I haven’t been able to stop thinking about the war, either, though I tried to stop writing about it. And, since the war is the only topic that presents itself, I’m left with the choice of the war or catatonia (as in immobility and stupor). I’ve been planning for a couple of months now to alter the focus of my weblog. The shift is already well underway within me, though probably not so apparent from the outside. So, I’ll write about this war—and other wars—since, after all, I started blogging out of a failed desire to write about the war against Japan. Yet, as Steve Himmer taught me, “no matter what any of us writes in these times, we are always already writing about war.”

“What happens after [the war is brought to its ‘swift conclusion’],” I wrote in my earlier entry, “is anybody’s guess but one thing is certain: it won’t even vaguely resemble the outcome planned by Bush & Co.” I was thinking not so much about the military campaign, but rather of its aftermath. My ideas weren’t fully formulated but I knew one thing at least: the Bush administration’s goal of establishing a “model democracy” in Iraq—à la post-war Japan—was laughably unrealistic.

Last night on the late news, I saw an interview with Professor Des Ball, Australia’s leading defence and intelligence analyst. Regardless of the successful military outcome, he said, which would result in the capture or death of Saddam Hussein, the United States and its allies had likely already lost the political war in Iraq.

In this story by Sharon Mathieson, he argues that “instead of putting an end to terrorism, coalition forces will have effectively strengthened al-Qaeda and other terrorist networks by the end of the war,” thus diminishing the security of the US, Australia, and other allies.

Professor Ball made a number of other points which suggest that, although Saddam and his regime will go, the coalition’s other war aims are in tatters:

  • It was unlikely that coalition forces would find any substantial quantities of weapons of mass destruction in Iraq of the type that might persuade world public opinion that their removal was worth the price.
  • The use of chemical weapons to defend Baghdad will be seen around the world as a legitimate means of defence against the onslaught of coalition bombing and missile attacks.
  • Coalition forces would fail to produce persuasive evidence of links between the Iraqi regime and the al-Qaeda terrorist network, which will be strengthened in Iraq and around the world.

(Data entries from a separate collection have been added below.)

import Literature.MathematicalPhysics.QuantumFieldTheory.Balaban1983to89.Node00.N24NodesStage13XReboundPointed

/-!
# NODE N24 · ITEM K1‴'s θ-KEYED CONSEQUENT AND RUNG BODY AT node00-def-K0a's STAGE-13 WITNESS FAMILIES — `θ₁₃(n, ε₂₉) = theta13LiveOfNumerics F N n ε₂₉ ζ Rz Zt`
# (every numeric letter an argument; the member the plan's K0‴ skeleton and dag-n10-d ∕ dag-n08-c's ₁₃ family storeys choose) and `θ₁₃(ε₀, ε₂₉) = theta13LiveOfFamily₂ F N ε₀ ε₂₉ ζ Rz Zt`
# (the open-letter member the (D4) ∕ N26 road can meet — dag-ref-D READ-167's attention-route), CHILDREN OVER THE X-REBOUND FOUR-PIN VIEW (module 43): `Admissible`,
# `SlotsNondegenerate₁₃`, N13's (R₁₃) THEOREMS there (K0a FILE 9; dag-n11-e `B16RLeafRecord13AtLive` §4–§5); `ZtUnity` displayed as `hZ` (a theorem at K0b's residuals of
# record: `ztUnity_theta13LiveOfNumerics`, `ztUnity_theta13LiveOfFamily₂`); `n.Pos`, `0 < ε₂₉` (resp. `0 < ε₀`, `0 < ε₂₉`) and `n`'s three term-constant signs displayed

TRACK A (YM-PLAN §2d, node N24 of 28 = binder B2), seat `pub-ymgap-dag-n24-c` (R134 fan-out seat, strategy s2; gen 3).  FORTY-FOURTH N24 module, a NEW importing one (imports module 43
`N24NodesStage13XReboundPointed`).  THEOREMS ONLY, def-free, sorry-free, standard axioms.  Route rev 16: item K1‴ `StabilityBAtRecordR13e` (stmt-QuantumFields-19910).

WHAT THIS FILE PROVES (general `N`; N24 COMPOSITE — hypothesis lists are «which child blocks AT THE FAMILY MEMBER», nothing is discharged as a node).
§1 at `theta13LiveOfNumerics F N n ε₂₉ ζ Rz Zt`: **`N24_stabilityBR13e_thetaShape16_rebindX_fourPin_pointed_theta13LiveOfNumerics`** (K1‴'s θ-keyed consequent witnessed by the member and
   `hP`) and **`N24_betaWindowAtSomeRecord₁₃_of_rebindX_fourPin_pointed_theta13LiveOfNumerics_of_boxH`** (∃-body of the registered rung `BetaWindowAtSomeRecord13`).
§2 at `theta13LiveOfFamily₂ F N ε₀ ε₂₉ ζ Rz Zt`: **`N24_stabilityBR13e_thetaShape16_rebindX_fourPin_pointed_theta13LiveOfFamily₂`**,
   **`N24_betaWindowAtSomeRecord₁₃_of_rebindX_fourPin_pointed_theta13LiveOfFamily₂_of_boxH`**.
In all four: N05 ∕ N09 ∕ N10 sockets at the chosen carrier family `X' P` (the members' own `res.X` is the degenerate one — dag-n10-d LOCATED-N24-XSOCKET), N06 ∕ N07 ∕ N12 at chosen
layers `(M⋆, ops)`, `ζ9`, `λW`, N08 ← THE PRINTED `PrintedUV3V N θ.L`, N11 (S1ᵀ) displayed, N13 (UV₁₃) displayed, the β-box pair displayed ([I] (1.22) p. 264; lower half UNPRINTED,
node O), `hP : Provisos₁₃` at the member displayed (K0‴ 19909's clauses via K0a's `provisos₁₃_theta13LiveOfNumerics_of_bg` ∕ `…Family₂_of_bg`).
HONEST FRAMING: kernel bookkeeping BY NAME; nothing of Bałaban's asserted; no discharge, no count moved (5∕27), no stub closed; one finite T⁴ programme at fixed ε; NOT continuum ∕ ℝ⁴ ∕ OS ∕
mass gap ∕ Clay.
-/

noncomputable section
/-- **`(≤ 1/5 | ≥ 1)` IN THE FIELD, `T > 0`: segment E3t `t′ ∈ [-9 / 20, -11 / 25] × U ∈ [5, 51 / 10]`, EVERY `β ≥ 4` and every `|h| ≤ 1/20·t`**
(`T ≲ 1102–1741 K` for `t ∈ [0.38, 0.60] eV`, `B ≲ 380 T` at `t = 0.44 eV`; cap = the PROVED kernel FULLY-POLARISED band cap `polHalf_m45m40` (one spin species at density `1 / 2`, `U`-independent; no claim node); columns `ds2_n1_law_U5_m45m40` ∣ `ds2_n1_law_U51o10_m45m40`; kernel free-gas dilute anchor `β* = 4`
(`free4_1o5_tpm9o20_tpm2o5`), a-priori `n₂ = 1` anchor; `max K/(M − 1/20·1 / 2) = 2.85`): no `(≤ 1/5 ∣ ≥ 1)` mixture is a canonical equilibrium state of `H(1,s,U) − h·(N↑ − N↓)`. [cite: Israel1979, Thm. I.2.4] [cite: LiebPRL1989, proof of Theorem 1] [cite: PoulinHastings2011, eqs. (3)–(8)] [cite: Griffiths1964, §II] -/
theorem yeHT_1o5_E3t_5to51o10_beta4_h1o20 (hB54 : ((-3505271351/5000000000 : ℚ) : ℝ) ≤ energyDensityTT' 1 (3 / 10) 6 1) (h497 : cert_r497_hubSQ_hanK7R6_U4_r5_e4_so4blk) (hK5p50n1 : ((-507860049846727520828011/604462909807314587353088 : ℚ) : ℝ) ≤ energyDensityTT' 1 (1 / 2) 5 1)
    {s : ℝ} (hs : s ∈ Icc (-9 / 20 : ℝ) (-11 / 25)) {U : ℝ} (hU : U ∈ Icc (5 : ℝ) (51 / 10))
    {β : ℝ} (hβ : (4 : ℝ) ≤ β) {hz : ℝ} (hh : |hz| ≤ 1 / 20)
    {ω₁ ω₂ : InfVolFermionState 2} (h₁ : ω₁.IsTranslationInvariant) (h₂ : ω₂.IsTranslationInvariant)
    (hρ₁ : 0 < ω₁.density) (hρ₁' : ω₁.density ≤ 1 / 5) (hρ₂ : 1 ≤ ω₂.density) (hρ₂' : ω₂.density < 2)
    {lam : ℝ} (hl0 : 0 < lam) (hl1 : lam < 1) :
    (mix lam hl0.le hl1.le ω₁ ω₂).entropyDensitySup -
        β * (mix lam hl0.le hl1.le ω₁ ω₂).meanEnergy (gcInteractionTT' 1 s U 0 hz) 1 <
      pressureTT'Zeeman β 1 s U (mix lam hl0.le hl1.le ω₁ ω₂).density hz := by
  refine psHT_not_fieldEquilibrium_mix_on_cell_of_columns_hotAnchorSS_tcap 1 (s₁ := -9 / 20) (s₂ := -11 / 25) (U₁ := 5) (U₂ := 51 / 10)
    (n₁ := 1 / 5) (n₂ := 1) (a := 5 / 8) (b := 3 / 8) (β₀ := 4) (βh₁ := 4) (βh₂ := 0) (h₀ := 1 / 20)
    (c₀ := ((-783673/1000000 : ℚ) : ℝ)) (cs := ((1487793/10000000 : ℚ) : ℝ)) (c₁ := ((0 : ℚ) : ℝ))
    (by norm_num) (by norm_num) (by norm_num) (by norm_num) (by norm_num) (by norm_num) (by norm_num) (by norm_num)
    (by norm_num) (by norm_num) (by norm_num) (by norm_num) hβ (by norm_num)
    (polHalf_m45m40_tcap_on_cell (by norm_num) (by norm_num) (by norm_num) (by norm_num))
    (fun s hs => ds2_n1_law_U5_m45m40 hB54 h497 hK5p50n1 s ⟨hs.1.trans' (by norm_num), hs.2.trans (by norm_num)⟩)
    (fun s hs => ds2_n1_law_U51o10_m45m40 hB54 h497 hK5p50n1 s ⟨hs.1.trans' (by norm_num), hs.2.trans (by norm_num)⟩)
    (fun s hs U hU => floor_on_cell_of_tPrime_end_rows 1 (n := 1 / 5) (by norm_num) (by norm_num) (by norm_num)
      (fun _ hU' => fermiSeaTangentRow_tPrime_neg_nine_div_twenty_at_one_div_five hU' (by norm_num) (by norm_num)) (fun _ hU' => fermiSeaTangentRow_tPrime_neg_two_div_five_at_one_div_five hU' (by norm_num) (by norm_num)) s ⟨hs.1.trans' (by norm_num), hs.2.trans (by norm_num)⟩ U (by linarith [hU.1]))
    (free4_1o5_tpm9o20_tpm2o5 (by norm_num) (by norm_num) (by norm_num))
    (apriori_hotCap_halfFilling_on_cell (by norm_num))
    hh ?_ ?_ ?_ ?_ hs hU h₁ h₂ hρ₁ hρ₁' hρ₂ hρ₂' hl0 hl1
  · intro s hs; obtain ⟨h1, h2⟩ := hs; push_cast; norm_num; nlinarith [h1, h2]
  · intro s hs; obtain ⟨h1, h2⟩ := hs; push_cast; norm_num; nlinarith [h1, h2]
  · intro s hs; obtain ⟨h1, h2⟩ := hs; push_cast; norm_num; nlinarith [h1, h2]
  · intro s hs; obtain ⟨h1, h2⟩ := hs; push_cast; norm_num; nlinarith [h1, h2]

He summarized his argument in these terms:

“The coalition faces defeat in the sense that it’s likely to emerge from this war with its global interests more threatened, its strategic standing in the world more challenged and its security, the security of the United States and its allies, ultimately diminished.

“It would take a brave person to argue that the security of the world is going to end up being enhanced by this war.”

The success or failure of the military campaign is now largely irrelevant. A coalition “victory” is merely the end of the beginning. After that, it will take perhaps a half a million troops to occupy Iraq and defend its fledgling “democracy” against a new intifada that will make the last twenty years in Lebanon, Palestine, and Israel look mild by comparison. A coalition defeat—as in a negotiated withdrawal that leaves Saddam or his minions intact—will, as Dave Rogers suggests, “only guarantee far more death and destruction in the years to come.”

Dave adds: “I just hope we’re up to this challenge. With the right leadership, I’m sure we could be. I’m not at all confident we have the right leadership.”

We don’t have the right leadership. To put it bluntly, we’re fucked.

Unless the anti-war/peace movement can come up with something more sophisticated and useful than red-daubed faces, drumming, banal chants, puerile street theater, trite placards, histrionics, self-indulgent moralizing, and wishful thinking.

[Mark Pilgrim has gone to some considerable effort in assembling a comprehensive list of peaceblogging links. I have some reading to do.]